Private VPC endpoints

To use a private Bedrock endpoint in a VPC, set the AWS_BEDROCK_RUNTIME_ENDPOINT environment variable.

For Helm deployments:

extraEnvironmentVariables:
  - name: AWS_BEDROCK_RUNTIME_ENDPOINT
    value: https://bedrock-runtime.us-east-1.amazonaws.com

For Docker deployments:

docker run -d \
  -e AWS_BEDROCK_RUNTIME_ENDPOINT=https://bedrock-runtime.us-east-1.amazonaws.com \
  -e AWS_REGION=us-east-1 \
  # ... other configuration

For VPC endpoints, use the format: https://vpce-{vpc-endpoint-id}-{service-name}.{region}.vpce.amazonaws.com

Configure authentication with Google Vertex AI

To use models from Google Vertex AI, you must authenticate your AI Gateway instance.

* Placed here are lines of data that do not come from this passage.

import Literature.AnabelianGeometry.AbsoluteAnabelian.AbsTopIThm26vFullSigmaProofs
import HarnessLib

/-!
# [AbsTopI] Thm 2.6 (v), general form: the residual in the shape of Lemma 2.7 (iii)

S. Mochizuki, *Topics in Absolute Anabelian Geometry I: Generalities* (2012) [AbsTopI], Thm 2.6 (v)
p. 22 and its proof p. 24; Thm 2.6 (iii) second clause, proof p. 23 l. 36–45 ("If the cardinality
of `θ¹(Π)` is `≥ 2` [...] `ε²_{l′}(Π) ≥ δ²_{l′}(Π) ≥ 1`, so `l′ ∈ θ²(Π)`" — via the injections of
Lemma 2.7 (iii)).

PROOF-ONLY sequel (no definitions, no named facts) of this seat's `AbsTopIThm26vFullSigmaProofs.lean`.
The closer there (`MLFBase.thm26vFull_of_isProSet_of_tfg`) takes the second clause of (iii) per open
`H` as an EQUALITY `thetaSet H 2 = Primes`; abc-iut-w6-d073's residual form of (iii)
(`thm26iii_iff_of_isProSet`, p440330) and the cell's typing of Lemma 2.7 (iii) (row «LEM27iii-TYPE»,
abc-iut-w5-d058) deliver the INCLUSION `Σ ⊆ θ²(H)`.  This file records the conversion once, so that
the Lemma 2.7 (iii) fact plugs in by name:

* `thetaSet_subset_primes` — `θʲ(G) ⊆ Primes` by definition of `thetaSet`;
* `MLFBase.thm26vFull_of_isProSet_of_subset` — `E.Thm26vFull B` from `Δ` tfg (Prop 2.2), `Π` tfg
  (Thm 2.6 (ii) clause one), `Δ` pro-`Σ`, and — only when every prime lies in `Σ` — the rank identity
  of (ii) per open `Π′` and the INCLUSION form of (iii) clause two per open `H`:
  `2 ≤ |θ¹(H)| → {l ∈ Σ | l prime} ⊆ θ²(H)`;
* `MLFBase.thm26vFull_of_starCondition_of_subset` — the `Σ = Primes` regime of [IUTchI–III] from the
  printed hypotheses of [AbsAnab] Lemma 1.1.4 (ii) (splitting + (∗)), `Π` tfg, and that inclusion.

HONEST FRAMING: refereed, undisputed statement; the inclusion is exactly the content of [AbsTopI]
Lemma 2.7 (iii) (Tate module of the Albanese — geometric origin), NOT a theorem of the abstract
hypotheses (abc-iut finding F-w6d073-1); abc-iut cell, seat abc-iut-w6-d034; nothing here bears on
[IUTchIII] Cor. 3.12.
-/

noncomputable section

namespace Literature.AnabelianGeometry.AbsoluteAnabelian

universe u

/-- `θʲ(G) ⊆ Primes`: by definition `thetaSet G j = {l | ∃ _ : l.Prime, …}`.
[cite: MochizukiAbsTopI2012, Thm 2.6 p.21] -/
theorem thetaSet_subset_primes (G : Type u) [Group G] [TopologicalSpace G] [IsTopologicalGroup G]
    (j : ℕ) : thetaSet G j ⊆ {l | l.Prime} := fun _ hl => hl.1

namespace FundamentalExtension

variable {E : FundamentalExtension.{0}}

/-- **[AbsTopI] Thm 2.6 (v), general form, modulo the INCLUSION form of (iii) clause two** (the shape
delivered by Lemma 2.7 (iii)): for every extension with MLF base data and `Σ ⊆ Primes`, GIVEN `Δ` tfg
(Prop 2.2), `Π` tfg (Thm 2.6 (ii) clause one), `Δ` pro-`Σ`, and — only if every prime lies in `Σ` —
the rank identity of (ii) for every open `Π′` and "`|θ¹(H)| ≥ 2 ⇒ Σ ⊆ θ²(H)`" for every open `H`:
`E.Thm26vFull B`. [cite: MochizukiAbsTopI2012, Thm 2.6 (v) p.22] -/
theorem MLFBase.thm26vFull_of_isProSet_of_subset (B : E.MLFBase) (S : Set ℕ)
    (hS : S ⊆ {q | q.Prime}) (hΔ : E.GeomTFG) (htfg : IsTopologicallyFinitelyGenerated E.arith)
    (hΔS : IsProSet E.geom S)
    (hQ : (∀ q : ℕ, q.Prime → q ∈ S) → ∀ (P : Subgroup E.arith), IsOpen (P : Set E.arith) →
      ∃ m : ℕ, ∀ (l : ℕ) [Fact l.Prime],
        freeProlRank P l = freeProlRank (P.map E.aug.toMonoidHom) l + m)
    (hL : (∀ q : ℕ, q.Prime → q ∈ S) → ∀ (H : Subgroup E.arith), IsOpen (H : Set E.arith) →
      2 ≤ (thetaSet H 1).encard → {l ∈ S | l.Prime} ⊆ thetaSet H 2) :
    E.Thm26vFull B := by
  refine MLFBase.thm26vFull_of_isProSet_of_tfg B S hS hΔ htfg hΔS hQ fun hall H hH h2 => ?_
  refine Set.Subset.antisymm (thetaSet_subset_primes H 2) fun l hl => ?_
  exact hL hall H hH h2 ⟨hall l hl, hl⟩

/-- **The `Σ = Primes` regime of [IUTchI–III], modulo exactly the Lemma 2.7 (iii) inclusion**: for an
extension with MLF base data that splits over an open subgroup of `G`, with `Δ` tfg and (∗)
([AbsAnab] Lemma 1.1.4 (ii) hypotheses — they discharge the rank identity,
`exists_freeProlRank_open_eq_add`) and `Π` tfg: if "`|θ¹(H)| ≥ 2 ⇒ Primes ⊆ θ²(H)`" for every open
`H ⊆ Π`, then `E.Thm26vFull B`. [cite: MochizukiAbsTopI2012, Thm 2.6 (v) p.22] -/
theorem MLFBase.thm26vFull_of_starCondition_of_subset (B : E.MLFBase)
    (hs : E.SplitsOverOpenSubgroup) (hΔ : E.GeomTFG) (hstar : E.StarCondition)
    (htfg : IsTopologicallyFinitelyGenerated E.arith)
    (hL : ∀ (H : Subgroup E.arith), IsOpen (H : Set E.arith) →
      2 ≤ (thetaSet H 1).encard → {l | l.Prime} ⊆ thetaSet H 2) :
    E.Thm26vFull B := by
  refine MLFBase.thm26vFull_of_isProSet_of_subset B {q | q.Prime} subset_rfl hΔ htfg
    ⟨fun U _ _ q hq _ => hq⟩ (fun _ P hP => ?_) (fun _ H hH h2 l hl => hL H hH h2 hl.2)
  obtain ⟨m, hm⟩ := E.exists_freeProlRank_open_eq_add hs hstar P hP
  exact ⟨m, fun l _ => hm l⟩

end FundamentalExtension

end Literature.AnabelianGeometry.AbsoluteAnabelian

end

You can use any of the following mechanisms:

  • Export the environment variables when starting the Docker container. To do this, set the following environment variables when running the AI Gateway container:

    GOOGLE_APPLICATION_CREDENTIALS=/path/to/application_default_credentials.json
    VERTEXAI_PROJECT=<gcp-project-id>
    VERTEXAI_LOCATION=global
  • Run the AI Gateway container on Google Cloud Run and use the Cloud Run service account for Vertex AI access.